I am moving to Bangalore for 2 months on an onsite reallocation to client side.

I am having Ubuntu 8.10 installed on my Dell Laptop - Inspiron 1525 with fully functional wireless drivers.

So in Bangalore I wanted to subscribe to good Internet plan preferably broadband connection for 2 months that could get easily configured on my Ubuntu 8.10

Please suggest your views.


----------



## MetalheadGautham (May 8, 2009)

Whats your budget ? Which area are you going to be staying in ?


----------



## paragkalra (May 8, 2009)

Most likely I be will staying some where close to - Marathalli

The plan should not cost more than Rs 1500 - 1600.

Important thing is good speed at least more than 256 kbps and preferably unlimited plan i.e. no download limit...


----------



## MetalheadGautham (May 8, 2009)

Then I suggest AirTel. Get its 256KBPS Unlimited Scheme. You also get a free phone connection (actually phone is paid...) but total cost comes to Rs. 750 or Rs. 1000. Forgot which.

Reason to go over BSNL is that AirTel instantly gives you connection while with BSNL you should wait for 2-8 months for application to be processed.

Avoid wireless since it has inconsistant speed.


----------



## paragkalra (May 8, 2009)

Ok what about any datacard ....?

I have heard lot about BSNL EVDO....how about that...

BTW does Airtel broadband easily configured on Linux. If they provide DSL connection then there should be no problem I guess...


----------



## MetalheadGautham (May 9, 2009)

Airtel provides ordinary ADSL ethernet connection. Perfect for ANY OS.

BSNL data card sounds cool, but I doubt you would be getting decent speed throughout. Besides, its a shared static IP address device and thus downloading is seriously hit, which I presume you need to do since you asked for unlimited. Then the card costs 3.5K only then do you get to use its internet. This for just two months ? Besides, looking at BSNL's CC, I think you will spend atleast 14 days looking for a guy to get you your data card.

Another option is AirTel Mobile Office mobile phone internet (using mobile as modem) which you can get along with a temporary Rs. 250/- sim card (should be enough to receive calls from home and to make occasional calls to friends).

I dunno if BSNL has mobile internet options, but I know an attractive lifetime sim plan from them.
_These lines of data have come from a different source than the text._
import Summits.ValiantsHypothesis.ValiantsHypothesis.Theorems.LacunarySymmetroidMatrixDescartesDoorA26WallBubblingMomentTail
import Summits.ValiantsHypothesis.ValiantsHypothesis.Theorems.LacunarySymmetroidMatrixDescartesDoorA26WallBubblingMomentTower
import Summits.ValiantsHypothesis.ValiantsHypothesis.Theorems.LacunarySymmetroidMatrixDescartesDoorA26WallBubblingMomentClassLimit
import Summits.ValiantsHypothesis.ValiantsHypothesis.Theorems.LacunarySymmetroidMatrixDescartesDoorA26WallBubblingWeylTripleClasses
import Summits.ValiantsHypothesis.ValiantsHypothesis.Theorems.LacunarySymmetroidMatrixDescartesDoorA26WallBubblingWeylTripleDichotomy
import Summits.ValiantsHypothesis.ValiantsHypothesis.Theorems.LacunarySymmetroidMatrixDescartesDoorA26WallBubblingWeylTripleSlots
import Summits.ValiantsHypothesis.ValiantsHypothesis.Theorems.LacunarySymmetroidMatrixDescartesDoorA26WallBubblingConfluentTower

/-!
# Wall bubbling for `DoorA26` — WEYL TRIPLES: THE FUNCTION-LEVEL LIMIT OF A CLUSTER AT THE STRATUM [3,1,1,1] (extraction, towers, dichotomy)

HONEST FRAMING.  Chain theorem toward `TripleStratum26` of `Cruxes/DoorA26/Lines/wall_bubbling_ConfluentDoor.lean` (rev 13; crux `DoorA26`,
stmt-ValiantsHypothesis-19979 — OPEN, typed, never asserted).  W1 seat val-sym-door-p2 g15 (#89); the Weyl-triple analogue of W2's
`confluentLimit` and W1 #33 `threePairLimit`, in the FUNCTION-LEVEL CLASS-MOMENT currency of #81–#83 (the Gram-normalised frame has a realisable
degenerate direction at a triple, W1 #80, so it cannot be the currency).  Positions: the triple at `3,4,5` (`δ^ν₄, δ^ν₅ → δ0 4 = δ0 5 = δ0 3`),
singles at `0,1,2`; no genericity hypothesis on the values is needed here.

* **`weylTripleLimit`** — for ANY sequence of genuine symmetric `(2,6)` pencils with exponents converging to a point with `δ0 3 = δ0 4 = δ0 5`:
  along a subsequence `φ`, with the scale `N_ν :=` the largest head moment (orders `< 6 / 3 / 1` of the ordered classes `(3,3)` / mixed / pure),
  the normalised determinants converge CONTINUOUSLY WITH ALL DERIVATIVES (along every further subsequence and every convergent sequence of times)
  to `g(s) = Σ_{k ∈ Fin 4 × Fin 4} (Σ_{m < n_k} c_{k,m} s^m/m!) e^{(δ0_{k₁} + δ0_{k₂}) s}` with SYMMETRIC limit coefficients, ONE OF THEM NON-ZERO, and
  the RIGIDITY DICHOTOMY «`c_{(3,3),5} = 0` or every pure `c_{(x,y),0} = 0`» (#88 `weylTriple_dichotomy`).  Inputs: #81 `momentTail` (tails,
  member counts 6 and 3 via #84 `tripleMoment_symmetrise` / #87), #82 `momentTower_limit`, #83 `classLimit_iteratedDeriv`, W2 `levelSelection_multi`.

* **`no_twenty_window_weylTriple`** — THE DOOR-FREE SINGLE-CLUSTER THEOREM at the generic triple stratum [3,1,1,1] (four 2-Sidon values):
  twenty zeros in a fixed window along such a sequence are impossible, UNCONDITIONALLY — `weylTripleLimit` + W2 `multiplicity_transfer_iteratedDeriv`
  + #86 `weylTriple_zerosWithMultiplicity_le` (`≤ 19`).  Why door-free: the class `2α` of a triple has SIX members but FIVE Gram slots; the sixth
  function-level slot is alive only when the frame Gram outgrows the function scale, and then #85's Schur identity kills every pure class.
  (The Weyl-triple companion of W1 #28/#33; the multi-cluster case and the deeper patterns [3,2,1]/[3,3]/[4,1,1]/[4,2]/[5,1] are NOT treated.)
Nothing here bears on `DoorA26`, `MatrixDescartes` (stmt-ValiantsHypothesis-18050) or `VP ≠ VNP`; `TripleStratum26`, (W), (M) OPEN.
`--supports stmt-ValiantsHypothesis-19979 --as helper`.  [this work] the extraction.
-/

-- `Summit.ValiantsHypothesis.ValiantsHypothesis.…` repeats a component by the D-0017 layout
-- (single-conjunct summit), which the `dupNamespace` linter flags; the name is mandated.
set_option linter.dupNamespace false
/-- Smoothness of `∂ₜT`. [folklore] -/
theorem contDiff_uncurry_mcTt (hp : ContDiff ℝ ∞ p) (hp' : ContDiff ℝ ∞ p') (hq' : ContDiff ℝ ∞ q') :
    ContDiff ℝ ∞ (uncurry (mcTt a ρ p p' q')) :=
  ((tentSlope_contDiff.comp (contDiff_snd.sub (hp.comp contDiff_fst))).neg.mul (hp'.comp contDiff_fst)).add
    (hq'.comp contDiff_fst)

/-- Smoothness of `∂ᵤT`. [folklore] -/
theorem contDiff_uncurry_mcTx (hp : ContDiff ℝ ∞ p) : ContDiff ℝ ∞ (uncurry (mcTx a ρ p)) :=
  tentSlope_contDiff.comp (contDiff_snd.sub (hp.comp contDiff_fst))

/-- Smoothness of the rigid material map. [folklore] -/
theorem contDiff_uncurry_mcΞ (hp : ContDiff ℝ ∞ p) (hs : ContDiff ℝ ∞ s) : ContDiff ℝ ∞ (uncurry (mcΞ κ p s)) :=
  contDiff_const.mul ((contDiff_snd.sub (hp.comp contDiff_fst)).sub (hs.comp contDiff_fst))

/-- Smoothness of `Ξₓ`. [folklore] -/
theorem contDiff_uncurry_mcΞx : ContDiff ℝ ∞ (uncurry (mcΞx κ)) := contDiff_const

/-- Smoothness of `Ξₜ`. [folklore] -/
theorem contDiff_uncurry_mcΞt (hp' : ContDiff ℝ ∞ p') (hs' : ContDiff ℝ ∞ s') :
    ContDiff ℝ ∞ (uncurry (mcΞt κ p' s')) :=
  contDiff_const.mul ((hp'.comp contDiff_fst).add (hs'.comp contDiff_fst))

/-- Smoothness of `P`. [folklore] -/
theorem contDiff_uncurry_mcP (hp : ContDiff ℝ ∞ p) (hp' : ContDiff ℝ ∞ p') (hq' : ContDiff ℝ ∞ q') :
    ContDiff ℝ ∞ (uncurry (mcP a c ρ p p' q')) :=
  ((hp'.comp contDiff_fst).neg.mul (tentProfile_contDiff.comp (contDiff_snd.sub (hp.comp contDiff_fst)))).add
    ((hq'.comp contDiff_fst).mul contDiff_snd)

/-- **The moving corner scalar is smooth.** [folklore] -/
theorem contDiff_uncurry_movingCornerScalar {Gp : ℝ → G} (hGp : ContDiff ℝ ∞ Gp) (hκ : κ ≠ 0)
    (hp : ContDiff ℝ ∞ p) (hq : ContDiff ℝ ∞ q) (hs : ContDiff ℝ ∞ s) :
    ContDiff ℝ ∞ (uncurry (cornerScalar Gp (mcT a c ρ p q) (mcΞ κ p s) (mcΞx κ))) :=
  contDiff_uncurry_cornerScalar hGp (contDiff_uncurry_mcT hp hq) (contDiff_uncurry_mcΞ hp hs) contDiff_uncurry_mcΞx
    fun _ _ => hκ

/-- **The moving corner velocity is smooth.** [folklore] -/
theorem contDiff_uncurry_movingCornerVelocity (hκ : κ ≠ 0) (hp : ContDiff ℝ ∞ p) (hq : ContDiff ℝ ∞ q)
    (hp' : ContDiff ℝ ∞ p') (hq' : ContDiff ℝ ∞ q') (hs' : ContDiff ℝ ∞ s') :
    ContDiff ℝ ∞ (uncurry (cornerVelocity (axialRate (mcΞx κ) (mcΞt κ p' s'))
      (axialRateDeriv (mcΞx κ) (mcΞt κ p' s') (fun _ _ => 0) (fun _ _ => 0))
      (mcT a c ρ p q) (mcTt a ρ p p' q') (mcTx a ρ p))) :=
  contDiff_uncurry_cornerVelocity (contDiff_uncurry_axialRate contDiff_uncurry_mcΞx (contDiff_uncurry_mcΞt hp' hs')
      fun _ _ => hκ)
    (contDiff_uncurry_axialRateDeriv contDiff_uncurry_mcΞx (contDiff_uncurry_mcΞt hp' hs') contDiff_const
      contDiff_const fun _ _ => hκ)
    (contDiff_uncurry_mcT hp hq) (contDiff_uncurry_mcTt hp hp' hq') (contDiff_uncurry_mcTx hp)

/-- **The moving corner stream function is smooth.** [folklore] -/
theorem contDiff_uncurry_movingCornerStream (hκ : κ ≠ 0) (hp : ContDiff ℝ ∞ p) (hq : ContDiff ℝ ∞ q)
    (hp' : ContDiff ℝ ∞ p') (hq' : ContDiff ℝ ∞ q') (hs' : ContDiff ℝ ∞ s') :
    ContDiff ℝ ∞ (uncurry (cornerStream (axialRate (mcΞx κ) (mcΞt κ p' s')) (mcT a c ρ p q) (mcP a c ρ p p' q'))) :=
  contDiff_uncurry_cornerStream (contDiff_uncurry_axialRate contDiff_uncurry_mcΞx (contDiff_uncurry_mcΞt hp' hs')
    fun _ _ => hκ) (contDiff_uncurry_mcT hp hq) (contDiff_uncurry_mcP hp hp' hq')

end Moving

/-! ## Arm identities of the moving corner -/

section Arms

variable {a c ρ κ : ℝ} {p q s p' q' s' : ℝ → ℝ} {t : ℝ} {z : E²}

omit [NormedAddCommGroup G] [NormedSpace ℝ G] in
/-- **Incoming arm, scalar**: off the apex zone on the incoming side
(`z₀ - z₁ - p(t) ≤ a + ρ/3`) the moving corner scalar is the straight horizontal band
`Gp ((2 z₁ + p - q + a - c)/κ)` around the moving line `y = (q - p + c - a)/2`. [folklore] -/
theorem movingCornerScalar_eq_hBand {Gp : ℝ → G} (hρ : 0 < ρ) (hz : z 0 - z 1 - p t ≤ a + ρ / 3) :
    cornerScalar Gp (mcT a c ρ p q) (mcΞ κ p s) (mcΞx κ) t z = Gp ((2 * z 1 + p t - q t + a - c) / κ) := by
  rw [cornerScalar_apply]
  simp only [mcT, mcΞx]
  rw [tentProfile_of_le hρ hz]
  congr 1; ring

omit [NormedAddCommGroup G] [NormedSpace ℝ G] in
/-- **Outgoing arm, scalar**: off the apex zone on the outgoing side
(`a + 2ρ/3 ≤ z₀ - z₁ - p(t)`) the moving corner scalar is the straight vertical band
`Gp ((2 z₀ - p - q - a - ρ - c)/κ)` around the moving line `x = (p + q + a + ρ + c)/2`. [folklore] -/
theorem movingCornerScalar_eq_vBand {Gp : ℝ → G} (hρ : 0 < ρ) (hz : a + 2 * ρ / 3 ≤ z 0 - z 1 - p t) :
    cornerScalar Gp (mcT a c ρ p q) (mcΞ κ p s) (mcΞx κ) t z = Gp ((2 * z 0 - p t - q t - a - ρ - c) / κ) := by
  rw [cornerScalar_apply]
  simp only [mcT, mcΞx]
  rw [tentProfile_of_ge hρ hz]
  congr 1; ring

/-- **Incoming arm, stream function**: off the apex zone on the incoming side the moving corner
stream function is affine, `((p'-q')/2) z₀ + ((p'+q')/2 + s') z₁ + C_in(t)` with
`C_in = ((p'+s')(p + a - c - q) + p'(c - p - a))/2` — the stream function of the rigid motion with
velocity `((p'+q')/2 + s', (q'-p')/2)` (translation `(e', h')` plus the slide `s'` eastwards).
[folklore] -/
theorem movingCornerStream_eq_affine_in (hρ : 0 < ρ) (hκ : κ ≠ 0) (hz : z 0 - z 1 - p t ≤ a + ρ / 3) :
    cornerStream (axialRate (mcΞx κ) (mcΞt κ p' s')) (mcT a c ρ p q) (mcP a c ρ p p' q') t z =
      (p' t - q' t) / 2 * z 0 + ((p' t + q' t) / 2 + s' t) * z 1 +
        ((p' t + s' t) * (p t + a - c - q t) + p' t * (c - p t - a)) / 2 := by
  rw [cornerStream_apply, graphStream_apply, axialRate_mc _ _ _ hκ]
  simp only [mcT, mcP, diagFrame_apply, vec2_apply_zero, vec2_apply_one]
  rw [tentProfile_of_le hρ hz]
  ring

/-- **Outgoing arm, stream function**: off the apex zone on the outgoing side the moving corner
stream function is affine, `((p'-q')/2 + s') z₀ + ((p'+q')/2) z₁ + C_out(t)` with
`C_out = ((p'+s')(-c - ρ - p - a - q) + p'(c + ρ + p + a))/2` — translation `(e', h')` plus the
slide `s'` southwards. [folklore] -/
theorem movingCornerStream_eq_affine_out (hρ : 0 < ρ) (hκ : κ ≠ 0) (hz : a + 2 * ρ / 3 ≤ z 0 - z 1 - p t) :
    cornerStream (axialRate (mcΞx κ) (mcΞt κ p' s')) (mcT a c ρ p q) (mcP a c ρ p p' q') t z =
      ((p' t - q' t) / 2 + s' t) * z 0 + (p' t + q' t) / 2 * z 1 +
        ((p' t + s' t) * (-c - ρ - p t - a - q t) + p' t * (c + ρ + p t + a)) / 2 := by
  rw [cornerStream_apply, graphStream_apply, axialRate_mc _ _ _ hκ]
  simp only [mcT, mcP, diagFrame_apply, vec2_apply_zero, vec2_apply_one]
  rw [tentProfile_of_ge hρ hz]
  ring

/-- **A corner at rest**: where `p' = q' = s' = 0` at time `t`, the moving corner velocity
vanishes. [folklore] -/
theorem movingCornerVelocity_eq_zero_of_static (hκ : κ ≠ 0) (hp : p' t = 0) (hq : q' t = 0) (hs : s' t = 0) :
    cornerVelocity (axialRate (mcΞx κ) (mcΞt κ p' s'))
        (axialRateDeriv (mcΞx κ) (mcΞt κ p' s') (fun _ _ => 0) (fun _ _ => 0))
        (mcT a c ρ p q) (mcTt a ρ p p' q') (mcTx a ρ p) t z = 0 := by
  refine cornerVelocity_eq_zero_of_static ?_ (axialRateDeriv_mc _ _ _ _ _) ?_
  · rw [axialRate_mc _ _ _ hκ, hp, hs, add_zero]
  · simp only [mcTt, hp, hq, mul_zero, add_zero]

end Arms

end PlanarKinematics

end Literature.Analysis.FluidPDE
Rs. 250/-, 2 years validity, Rs. 50/- worth free calls, Ps. 50/min calls, Ps. 30/min calls to 5 numbers out of which one MUST be landline and all must be in karnataka and finally 300 free SMS/month.

So if BSNL does have mobile net, see if its an Unlimited scheme like Airtel Mobile Office.

And BTW, I don't know anything about Airtel sims so don't bother asking.


----------



## ico (May 9, 2009)

Railwire  - www.railwire.in


----------



## MetalheadGautham (May 9, 2009)

ico said:


> Railwire  - www.railwire.in


WHOA!
256KBPS UL is Rs. 320/month ? Unable to beleive it.


----------



## ico (May 9, 2009)

MetalheadGautham said:


> WHOA!
> 256KBPS UL is Rs. 320/month ? Unable to beleive it.


Lalu ji ki Jai Ho!  

But it is available in a very small area: *www.railwire.in/index.php?option=com_content&task=view&id=27&Itemid=55


----------



## MetalheadGautham (May 9, 2009)

ico said:


> Lalu ji ki Jai Ho!
> 
> But it is available in a very small area: *www.railwire.in/index.php?option=com_content&task=view&id=27&Itemid=55




HORRIBLE.

But Rs. 1220 for 2MBPS unlimited sounds TOO GOOD.


----------